### Task instructions
All lines in the listing below from the one containing "5. literature for" through the last should be written out exactly, and only those.

------------------------------------

/-!
# Disproof of `ChiralDescent` — findings (cdisprove gen 1 / cycle 1; rc 0, 0 sorry, std axioms)

Crux `stmt-QuantumFields-17527`, decl
`Summit.QuantumFields.QCD.Theses.SpectralDefectExtinction.ChiralDescent`
(`= ∀ N_f ∈ {2,3}, Threshold N_f → QCDOf N_f`, `chiralDescent_iff`, `Iff.rfl`), where
`Threshold N_f := ∃ reg, reg.HasMassScaling ∧ ∃ M₁ ≥ 0, BodyAbove reg M₁` is the conclusion of the
bridge `ExtinctionBuildsQCD` / the antecedent of the proved support `ThresholdForm`, and
`QCDOf N_f = ∃ reg, reg.HasMassScaling ∧ reg.IsChiralAtZero ∧ BodyAbove reg 0` (`qcdOf_iff`, `Iff.rfl`).

## VERDICT (cycle 1): RESISTS — no kill is possible inside the tree, and WHY (Lean-certified below)

* §1 `not_chiralDescent_iff`: `¬ ChiralDescent ↔ ∃ N_f ∈ {2,3}, Threshold N_f ∧ ¬ QCDOf N_f`.
  A refutation must (a) CONSTRUCT threshold massive `N_f = 2` or `3` QCD (OS limit with `IsQCDAlong`,
  non-Gaussian glue, dynamical quarks, both gaps: the open content of cruxes #2–#6 of the route —
  `threshold_forces_construction`: the only tree inhabitant of `IsQCDFor` is the vacuum, which the
  non-triviality clause excludes) AND (b) DISPROVE the summit conjunct `QCDOf N_f`.
  Conversely `chiralDescent_of_qcd` (`QCD → crux`) and `chiralDescent_of_not_threshold`
  (no threshold theory → crux vacuously): the crux is false ONLY in the window
  "threshold QCD exists but chiral QCD does not".
* §1 `not_chiralDescent_iff_exotic` (the window, made physical by the chirality dichotomy):
  `¬ ChiralDescent ↔ ∃ N_f ∈ {2,3}, Threshold N_f ∧ (EVERY mass-scaling regularisation carrying the
  body at all positive tuples is UNIFORMLY lattice-gapped above 0)` — an exotic uniformly gapped
  light-quark regime along every all-mass trajectory. That second conjunct is verbatim the technique
  class `mass-uniform-gap` of the catalogued barrier `Literature.Barriers.QuantumFields.AnomalyMatching`
  ("mass-blind gap mechanisms whose bound Δ does not degrade as m → 0⁺" — BARRED: for `N_f = 2` the
  mixed `SU(2)_L²·U(1)_B` anomaly still forces gaplessness (pions OR massless nucleons, 't Hooft's
  exception is gapless either way), for `N_f = 3` the index obstruction; Goldstone/KRS on the χSB branch).
  Kill criterion (vi) of the route is therefore barrier-blocked at the physics level; the only printed
  loophole is scope caveat (d) of that barrier (discontinuity of the spectrum at `m = 0⁺`), for which no
  mechanism is known. No counterexample family of the area applies.
* §2 DECORATION: `0 ≤ M₁` in the antecedent is idle (`threshold_iff_noSign`); `BodyAbove`/`UniformGapAbove`
  are monotone in the threshold. Every OTHER antecedent clause also occurs in the conclusion, so dropping
  it STRENGTHENS the crux (no `_false_without_` lemma can exist short of a construction) — except the
  flavour guard, which IS load-bearing: landed `Negative/FlavourGuard.lean`
  (`chiralDescent_false_without_guard_of`, `not_qcdOf_zero`; re-exported in §4).
* §3 THE DATA-LEVEL DESCENTS ARE EXHAUSTED (any proof must add light-quark physics):
  `not_isChiralAtZero_of_eventuallyThresholdData` — if the hypothesis' `reg` is uniformly gapped above
  `M₀`, then NO regularisation each of whose positive-mass schemes has, EVENTUALLY in `k`, the data
  `(β, L, a, m_f)` of some threshold scheme of `reg` read along some `φ → ∞` (this covers the
  `m_crit`-shift by any `M ≥ M₀` — `shift_scheme` —, reindexing/subsequences — `restrict` —, finite
  modifications, and all their compositions: `not_isChiralAtZero_restrict_shift`) is chiral at zero.
  Dual: `isChiralAtZero_of_restrict` — chirality of a reindexing implies chirality of the original at
  the same tuples, so subsequences never CREATE the pin. (Generalises the landed relational obstruction
  `RobustYangMillsHandover.Negative.not_isChiralAtZero_of_uniformGapAbove` — literal equality of
  schemes; that module is NOT imported here (it sits on `Theses.HeatSlicedQuarks`), the two dichotomy
  facts used are re-proved inline.) Positive dual for provers: `bodyAbove_shift` (the shift carries the body: ThresholdForm).
* §4 NATURAL STRENGTHENINGS: unguarded version false modulo threshold pure gauge (FlavourGuard);
  `KeepThresholdReg` (descend WITHOUT re-zeroing below the threshold: conclude chirality of the
  `M₁`-shift itself) is false under any uniform gap above `M₁` (`not_keepThresholdReg_of_uniformGap`) —
  expected for every honest heavy threshold (gap ≥ min(m_π(M₁), m_glueball) > 0), unprovable here
  (the tree bounds no lattice-QCD correlator above or below). `N_f = 1` analogue: no Goldstone mode at
  the chiral point (η′ massive), so the pin could only be met at a NON-chiral critical point (the CP /
  Dashen endpoint at negative quark mass, Creutz 2007) — undecidable here either way; the guard
  `N_f ≥ 2` is exactly where "pin = chiral point" is physics (FlavourGuard: `N_f = 0` refutable).
* §5 QUANTIFIER AUDIT of the pin the crux must supply: `IsChiralAtZero` is `∀ ε ∃ m>0 ¬(∀ᶠ k …)` —
  (i) order `∀ε ∃m ∀ᶠk ∀S≥L_k` puts `m` BEFORE `k → ∞`, so the Aoki/Sharpe–Singleton dichotomy
  (first-order branch: `m_π,min = O(a)` at fixed `a`) does not bite (`AokiPhaseDichotomy`, evasion
  "take a → 0"); (ii) `S` is free above `L_k`, so a pion lighter than `ε` in physical units violates the
  rate-`ε` bound at large `n ≤ S` for every constant (`QCDScheme.not_hasLatticeMassGap_of_frequently_slow_decay`);
  (iii) the pin is one-sided ("some positive tuple is light") but together with `BodyAbove reg 0` it
  pins the offset from both sides (`gap_lt_of_isChiralAtZero`, FlavourGuard); (iv) it is only
  `∃ᶠ k`-strong, not hereditary to subsequences (`QCDGoldstoneBound` header) — irrelevant for a
  refutation, relevant for provers taking diagonal subsequences (use `HasGoldstoneBound`).

## ATTEMPTS LOG (cycle 1) — all dead, reasons
1. trivial/vacuous: `simp`/`aesop` fail on the crux (W.lean); antecedent not junk-inhabitable
   (`threshold_forces_construction`); conclusion not junk-refutable (would be `¬QCD`).
2. degenerate `N_f`: `N_f = 0` refutes the UNGUARDED crux only modulo pure gauge (landed); `N_f = 1` undecidable here.
3. re-indexing / shift / dilation tricks to manufacture the pin from threshold data: all provably
   inherit uniform gaps (§3); dilation `a ↦ c a, Z_m ↦ c Z_m` keeps bare data but rescales `IsQCDAlong`'s
   test functions, so it is not even body-preserving.
4. "blow-up chirality" (sign-singular twisted functional, sibling `ChiralGluonicCompletion` §5): cannot
   coexist with the body's gap at the same tuple (`bounded_of_hasLatticeMassGap` there) — no help to a
   descent, no harm to the crux.
5. literature for an exotic uniformly gapped massless `N_f = 2,3` phase ("symmetric mass generation"):
   requires vanishing 't Hooft anomalies — false for fundamental `SU(3)` quarks; barrier catalogue concurs.
-/

noncomputable section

------------------------------------

### Finished task
5. literature for an exotic uniformly gapped massless `N_f = 2,3` phase ("symmetric mass generation"):
   requires vanishing 't Hooft anomalies — false for fundamental `SU(3)` quarks; barrier catalogue concurs.
-/

noncomputable section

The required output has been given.